Gemini 3.1 Pro: #1 APEX-Agents Score (Review)
Gemini 3.1 Pro: Google's Most Capable Agentic AI Model
At a Glance: Gemini 3.1 Pro is Google's frontier AI model released February 19, 2026, featuring a 1M token context window, 77.1% ARC-AGI-2 reasoning, 33.5% APEX-Agents (highest of any model), and a customtools variant optimized for multi-step agentic tool execution. Updated February 20, 2026.

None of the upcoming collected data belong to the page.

import Literature.MathematicalPhysics.QuantumFieldTheory.Balaban1983to89.B13FamilySum

/-!
# BalabanUVNodes ∕ node N20 (NE7b) — THE (V‑a) BINDER FROM AN ABSTRACT REFRESH PROCESS, FILE 1 of 2: the over-age large deviation of idea-3's hellinger road
# (memo `OVERAGE-RATE-READING-idea3-g13.md` §3(d)–(e); kernel `Cruxes/…/RefreshProcessSketch.lean` §14) re-proved `def`-free under `Theorems/`, IMPORTABLE

Cell `pub-ymgap` (HUMAN RULING D-0062 Track A ∕ director-ym R399 (3a) second-wave width seats), WIDTH SEAT `pub-ymgap-dag-n20-w5` (node n20 = NE7b),
generation g4, CLAIM-1 ∕ INTENT-1 (bus 2026-08-28T09:11:40Z; 400-line split: FILE 1 = THIS FILE, the process arithmetic; FILE 2 = `…N20OverAgeRefreshProcessAtClassWeights`,
the junction BY NAME with dag-n19-w4's p618979 `affinityDefectLetter_of_tameTilts` + toys).  Key item K3⁷ `SpineGivenEndpointR13SepCoPH` (stmt-QuantumFields-20544;
skeleton of record v5 941dddb108cbaacf, stub 2 `stub_expansion13H`); filed `--kind proof --supports … --as helper`.  COUNT-NEUTRAL.  THEOREMS ONLY (0 `def`,
0 `instance`, 0 `notation`, 0 `sorry`).  ADDITIVE — imports the tree's `Balaban1983to89.B13FamilySum` ONLY (`prod_one_add_le_exp_sum` BY NAME; Mathlib through it).

WHY.  The K-summation of record of idea-3's road (card `Ideas/hellinger-free-energy-road.md` EDITION 5; importable twin p618979 `hellingerRate_of_tameTilts` ∕
`affinityDefectLetter_of_tameTilts`, dag-n19-w4 g6) consumes the two runs' ONE-RUN over-aged («wild») class masses through the binders
`(wm : ℕ → ℝ) (hwm : ∀ K, 0 ≤ wm K) (hwildA hwildB : … ≤ wm K) (hws : Summable fun K => √(wm K))` — letter (V‑a).  Edition 4 of the card READ (V‑a) off print
([LF‑II] (1.79)–(1.85), pp.380–386) as a DERIVED-ON-PAPER one-run large deviation; idea-3 g14's `Cruxes/…/RefreshProcessSketch.lean` (§14, crux write 2026-08-28
09:08Z) kernel-checks its ARITHMETIC over an abstract refresh process — but `Cruxes/` material is importable by nothing and carries a `def`.  THIS FILE is the
importable `def`-free twin (the PATTERN SUM `Σ_{S ⊆ U, Δ ≤ Σ_S ℓ} Π_{j∈S} w j` is spelled out at every occurrence):
* §1 [folklore] ★ `patternSum_le_exp_mul_prod` — CHERNOFF OVER REFRESH PATTERNS `≤ e^{−θΔ}·Π_{j∈U}(1 + w j·e^{θ ℓ j})` (`Finset.prod_one_add`); ★ `patternSum_le_of_priceLetters` —
  with `w ≤ e^{−P}`, rate `θ·ℓ ≤ P∕2`, entropy `Σ_U e^{−P∕2} ≤ Z`: `≤ e^{−θΔ}·e^{Z}` (`Π(1+z) ≤ e^{Σz}` = the tree's `B13FamilySum.prod_one_add_le_exp_sum` BY NAME).
* §2 [folklore] GEOMETRIC TAIL beyond a threshold, finite sums only (no `tsum`, no junk values): `sum_indicator_geom_le`, `sum_indicator_exp_le` (real threshold).
* §3 [folklore] RATE ⇒ SUMMABILITY: `summable_sqrt_of_le_exp_log` (`w K ≤ C·e^{−a log K}`, `a > 2` ⇒ `Σ√w < ∞` — the road's (V‑a), exponent 2);
  `summable_of_le_exp_log` (`a > 1`, `w ≥ 0` ⇒ `Σ w < ∞` — `window-key-core`'s booked-mass letter (AC), exponent 1).
* §4 ASSEMBLY: ★★ `wildMass_rate_of_refreshProcess` (ONE `(K,t)`: the letters + the MODELLING letter `hmodel` — the wild mass is at most `C₀` × any upper bound of the
  partial sums of `Σ_m 𝟙[x ≤ m] e^{Λm}·patternSum_m(m − b)` ⇒ `wild ≤ C₀·e^{Z₀+θb}·e^{−(θ−Λ−ζ)x}∕(1 − e^{−(θ−Λ−ζ)})`); ★★ `wildMass_rateAlongK_of_refreshProcess`
  (threshold `x_K = b + κ₁ log K` ⇒ rate `C·e^{−κ₁(θ−Λ−ζ) log K}` for `K ≥ 1`); ★★★ `wildMass_summable_of_refreshProcess` (`κ₁(θ − Λ − ζ) > 2` ⇒
  `∃ wm ≥ 0, Summable √wm, wild K t ≤ wm K` — the (V‑a) binder list); `wildMass_summableOne_of_refreshProcess` (`> 1` ⇒ `Summable wm`); `wildMass_summable_pair`.
CREDIT.  The refresh process, its dictionary to [LF‑II] and the chain §14.1–§14.6: idea-3 g13–g14 (`YMNodeOIdeate.Idea3.HellingerRoad.RefreshProcess.*`, re-lettered,
not imported — `Cruxes/` is not importable); the re-price of the reading (located A∧B, derived-not-quoted): CRIT-1 g6 (`CRIT-1-REPRICE-hellinger-free-energy-road-ed5-overage.md`).
LOCATED PRIOR KERNEL (dag-n20-w4 g3, bus 09:18Z — it types the SAME `wm` socket from the tree's persistent-history count): §1 is the `θ`-tilted, real-threshold twin of
`T4PersistentHistoryCount.pairedRecordSum_le` ∕ `slotPrice_le` ∕ `oldSlotBudget_le`; new here: the abstract letters of idea-3's process (`hmodel`, `ζ`) and EXPONENT 2.

HONEST FRAMING.  [folklore] finite combinatorics and real analysis on HYPOTHESIS SHAPES.  EVERY letter — event sets `U`, factors `w`, prices `P`, epoch lengths `ℓ`,
the rate `θ`, the entropy bound `Z₀ + ζ m`, the budget `b`, the block entropy `Λ`, the constant `C₀`, and above all the MODELLING inequality `hmodel` (over-aged
one-run class mass ≤ `C₀ · Σ_m e^{Λm}·patternSum`) — is a hypothesis produced by nobody; their truth for Bałaban's kernels is idea-3 g13's READING of [LF‑II]
(1.79)–(1.85) (derived on paper; three OCR spots flagged in the memo), NOT asserted here and NOT kernel-checked.  What moves from «derived on paper» to «kernel-checked,
importable» is the ARITHMETIC of the memo's §3(d)–(e) — nothing else.  NO estimate of Bałaban's programme is proved; nothing of Bałaban's asserted or instantiated
(no `Provisos₁₃CoPH` tuple — K0⁷ OPEN); (V‑b) = (YG), (KR), (R′), (R‑c) untouched and UNPRINTED for d = 4; NE7 ∕ NE7b ∕ NE7c NOT PRINTED as two-run statements for
d = 4 and NOT proved; N19 ∕ N20 ∕ N21 NOT discharged; K3⁷ OPEN, v5 STANDS, not claimed; no summit statement is proved by this seat; counts UNMOVED (typed 28∕28 ·
discharged 5∕27, A 5∕28).  One finite four-torus programme at fixed ε — NOT ℝ⁴, NOT infinite volume, NOT OS, NOT a mass gap, NOT the Clay problem (R4 closes the
conditional finite-𝕋⁴ rung `BalabanLadder.UV` only).  0 `def`; 0 `sorry`; standard axioms; no cite tags.
-/

noncomputable section

namespace Summit.QuantumFields.YangMills.BalabanUVNodes.N20OverAgeRefreshProcess

open Finset
open Literature.MathematicalPhysics.QuantumFieldTheory.Balaban1983to89.B13FamilySum (prod_one_add_le_exp_sum)
variable {α : Type*}
/-! ## §1 Chernoff bound over refresh patterns, and the price letters [folklore] -/

section Patterns

/-- **★ CHERNOFF OVER REFRESH PATTERNS** [folklore].  For `θ ≥ 0` and nonnegative factors,
`Σ_{S ⊆ U, Δ ≤ Σ_S ℓ} Π_{j∈S} w j ≤ e^{−θΔ} · Π_{j∈U} (1 + w j · e^{θ ℓ j})`: the covering indicator is `≤ e^{θ(Σ_S ℓ − Δ)}`, then the constraint is dropped
and `Σ_{S ⊆ U} Π_S f = Π_U (1 + f)` (`Finset.prod_one_add`). -/
theorem patternSum_le_exp_mul_prod (U : Finset α) (w ℓ : α → ℝ) (hw : ∀ j ∈ U, 0 ≤ w j) {θ : ℝ} (hθ : 0 ≤ θ) (Δ : ℝ) :
    ∑ S ∈ U.powerset with Δ ≤ ∑ j ∈ S, ℓ j, ∏ j ∈ S, w j
      ≤ Real.exp (-(θ * Δ)) * ∏ j ∈ U, (1 + w j * Real.exp (θ * ℓ j)) := by
  have key : ∀ S ∈ U.powerset.filter (fun S => Δ ≤ ∑ j ∈ S, ℓ j),
      ∏ j ∈ S, w j ≤ Real.exp (-(θ * Δ)) * ∏ j ∈ S, (w j * Real.exp (θ * ℓ j)) := by
    intro S hS
    rw [mem_filter, mem_powerset] at hS
    obtain ⟨hSU, hΔ⟩ := hS
    have hP : 0 ≤ ∏ j ∈ S, w j := prod_nonneg fun j hj => hw j (hSU hj)
    have hprod : 0 ≤ θ * ((∑ j ∈ S, ℓ j) - Δ) := mul_nonneg hθ (sub_nonneg.2 hΔ)
    have h1 : 1 ≤ Real.exp (-(θ * Δ)) * Real.exp (θ * ∑ j ∈ S, ℓ j) := by
      rw [← Real.exp_add]
      exact Real.one_le_exp (by nlinarith [hprod])
    have e : ∏ j ∈ S, (w j * Real.exp (θ * ℓ j)) = (∏ j ∈ S, w j) * Real.exp (θ * ∑ j ∈ S, ℓ j) := by
      rw [prod_mul_distrib, mul_sum, Real.exp_sum]
    rw [e]
    calc ∏ j ∈ S, w j = (∏ j ∈ S, w j) * 1 := (mul_one _).symm
      _ ≤ (∏ j ∈ S, w j) * (Real.exp (-(θ * Δ)) * Real.exp (θ * ∑ j ∈ S, ℓ j)) :=
          mul_le_mul_of_nonneg_left h1 hP
      _ = Real.exp (-(θ * Δ)) * ((∏ j ∈ S, w j) * Real.exp (θ * ∑ j ∈ S, ℓ j)) := by ring
  calc ∑ S ∈ U.powerset with Δ ≤ ∑ j ∈ S, ℓ j, ∏ j ∈ S, w j
      ≤ ∑ S ∈ U.powerset with Δ ≤ ∑ j ∈ S, ℓ j, Real.exp (-(θ * Δ)) * ∏ j ∈ S, (w j * Real.exp (θ * ℓ j)) :=
        sum_le_sum key
    _ ≤ ∑ S ∈ U.powerset, Real.exp (-(θ * Δ)) * ∏ j ∈ S, (w j * Real.exp (θ * ℓ j)) := by
        refine sum_le_sum_of_subset_of_nonneg (filter_subset _ _) fun S hS _ => ?_
        exact mul_nonneg (Real.exp_nonneg _)
          (prod_nonneg fun j hj => mul_nonneg (hw j (mem_powerset.1 hS hj)) (Real.exp_nonneg _))
    _ = Real.exp (-(θ * Δ)) * ∏ j ∈ U, (1 + w j * Real.exp (θ * ℓ j)) := by
        rw [← mul_sum, prod_one_add]

/-- **★ THE PATTERN SUM UNDER THE PRICE LETTERS** [folklore].  With factors `0 ≤ w j ≤ e^{−P j}`, the RATE letter `θ·ℓ j ≤ P j ∕ 2` (`θ ≥ 0`) and the ENTROPY letter
`Σ_{j∈U} e^{−P j∕2} ≤ Z`: `Σ_{S ⊆ U, Δ ≤ Σ_S ℓ} Π_S w ≤ e^{−θΔ}·e^{Z}` (each tilted factor `w j·e^{θ ℓ j} ≤ e^{−P j∕2}`, then `Π(1+z) ≤ e^{Σz}` — the tree's
`B13FamilySum.prod_one_add_le_exp_sum` BY NAME). -/
theorem patternSum_le_of_priceLetters (U : Finset α) {w ℓ P : α → ℝ} (hw0 : ∀ j ∈ U, 0 ≤ w j)
    (hw : ∀ j ∈ U, w j ≤ Real.exp (-P j)) {θ : ℝ} (hθ : 0 ≤ θ) (hθP : ∀ j ∈ U, θ * ℓ j ≤ P j / 2)
    {Z : ℝ} (hZ : ∑ j ∈ U, Real.exp (-(P j / 2)) ≤ Z) (Δ : ℝ) :
    ∑ S ∈ U.powerset with Δ ≤ ∑ j ∈ S, ℓ j, ∏ j ∈ S, w j ≤ Real.exp (-(θ * Δ)) * Real.exp Z := by
  refine (patternSum_le_exp_mul_prod U w ℓ hw0 hθ Δ).trans (mul_le_mul_of_nonneg_left ?_ (Real.exp_nonneg _))
  have hz : ∀ j ∈ U, w j * Real.exp (θ * ℓ j) ≤ Real.exp (-(P j / 2)) := fun j hj => by
    calc w j * Real.exp (θ * ℓ j) ≤ Real.exp (-P j) * Real.exp (θ * ℓ j) :=
          mul_le_mul_of_nonneg_right (hw j hj) (Real.exp_nonneg _)
      _ = Real.exp (-P j + θ * ℓ j) := (Real.exp_add _ _).symm
      _ ≤ Real.exp (-(P j / 2)) := Real.exp_le_exp.2 (by linarith [hθP j hj])
  calc ∏ j ∈ U, (1 + w j * Real.exp (θ * ℓ j)) ≤ ∏ j ∈ U, (1 + Real.exp (-(P j / 2))) :=
        prod_le_prod (fun j hj => add_nonneg zero_le_one (mul_nonneg (hw0 j hj) (Real.exp_nonneg _)))
          fun j hj => by linarith [hz j hj]
    _ ≤ Real.exp (∑ j ∈ U, Real.exp (-(P j / 2))) := prod_one_add_le_exp_sum U _ fun j _ => Real.exp_nonneg _
    _ ≤ Real.exp Z := Real.exp_le_exp.2 hZ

Gemini 3.1 Pro is Google's latest frontier AI model (released February 19, 2026). Purpose-built for complex reasoning, multi-step tool use, and agentic workflows, it currently leads the APEX-Agents benchmark — the most demanding test of professional AI agent capabilities.
This guide covers everything you need to know about Gemini 3.1 Pro: benchmarks, capabilities, pricing, and how it compares to GPT-5.2, Claude Opus 4.6, and Gemini 3 Flash for agentic automation. For a full model comparison, see our Best AI Models for Automation 2026 guide.
Key Capabilities
1M Token Context Window
Gemini 3.1 Pro supports up to 1 million input tokens — the largest context window of any production AI model alongside Gemini 3 Flash. This enables processing entire documents, lengthy email threads, multi-page reports, and extensive conversation histories in a single pass — no chunking, no information loss.
77.1% ARC-AGI-2 Reasoning
On ARC-AGI-2, a benchmark that tests an AI model's ability to solve entirely new logic patterns it has never seen before, Gemini 3.1 Pro scored 77.1% — more than double the reasoning performance of its predecessor, Gemini 3 Pro (~37%). This is the highest ARC-AGI-2 score of any production model as of February 2026.
33.5% APEX-Agents — Leading the Agentic Benchmark
APEX-Agents is the most demanding benchmark for professional AI agent work, testing cross-application tasks from investment banking, management consulting, and corporate law. Gemini 3.1 Pro leads the leaderboard at 33.5% — nearly double Gemini 3 Pro's 18.4%, and ahead of Claude Opus 4.6 (29.8%) and GPT-5.2 (23.0%).
Built-In Custom Tool Execution
For a deep dive on how tool calling benchmarks compare across models, see our Best AI Model for Tool Calling 2026 guide.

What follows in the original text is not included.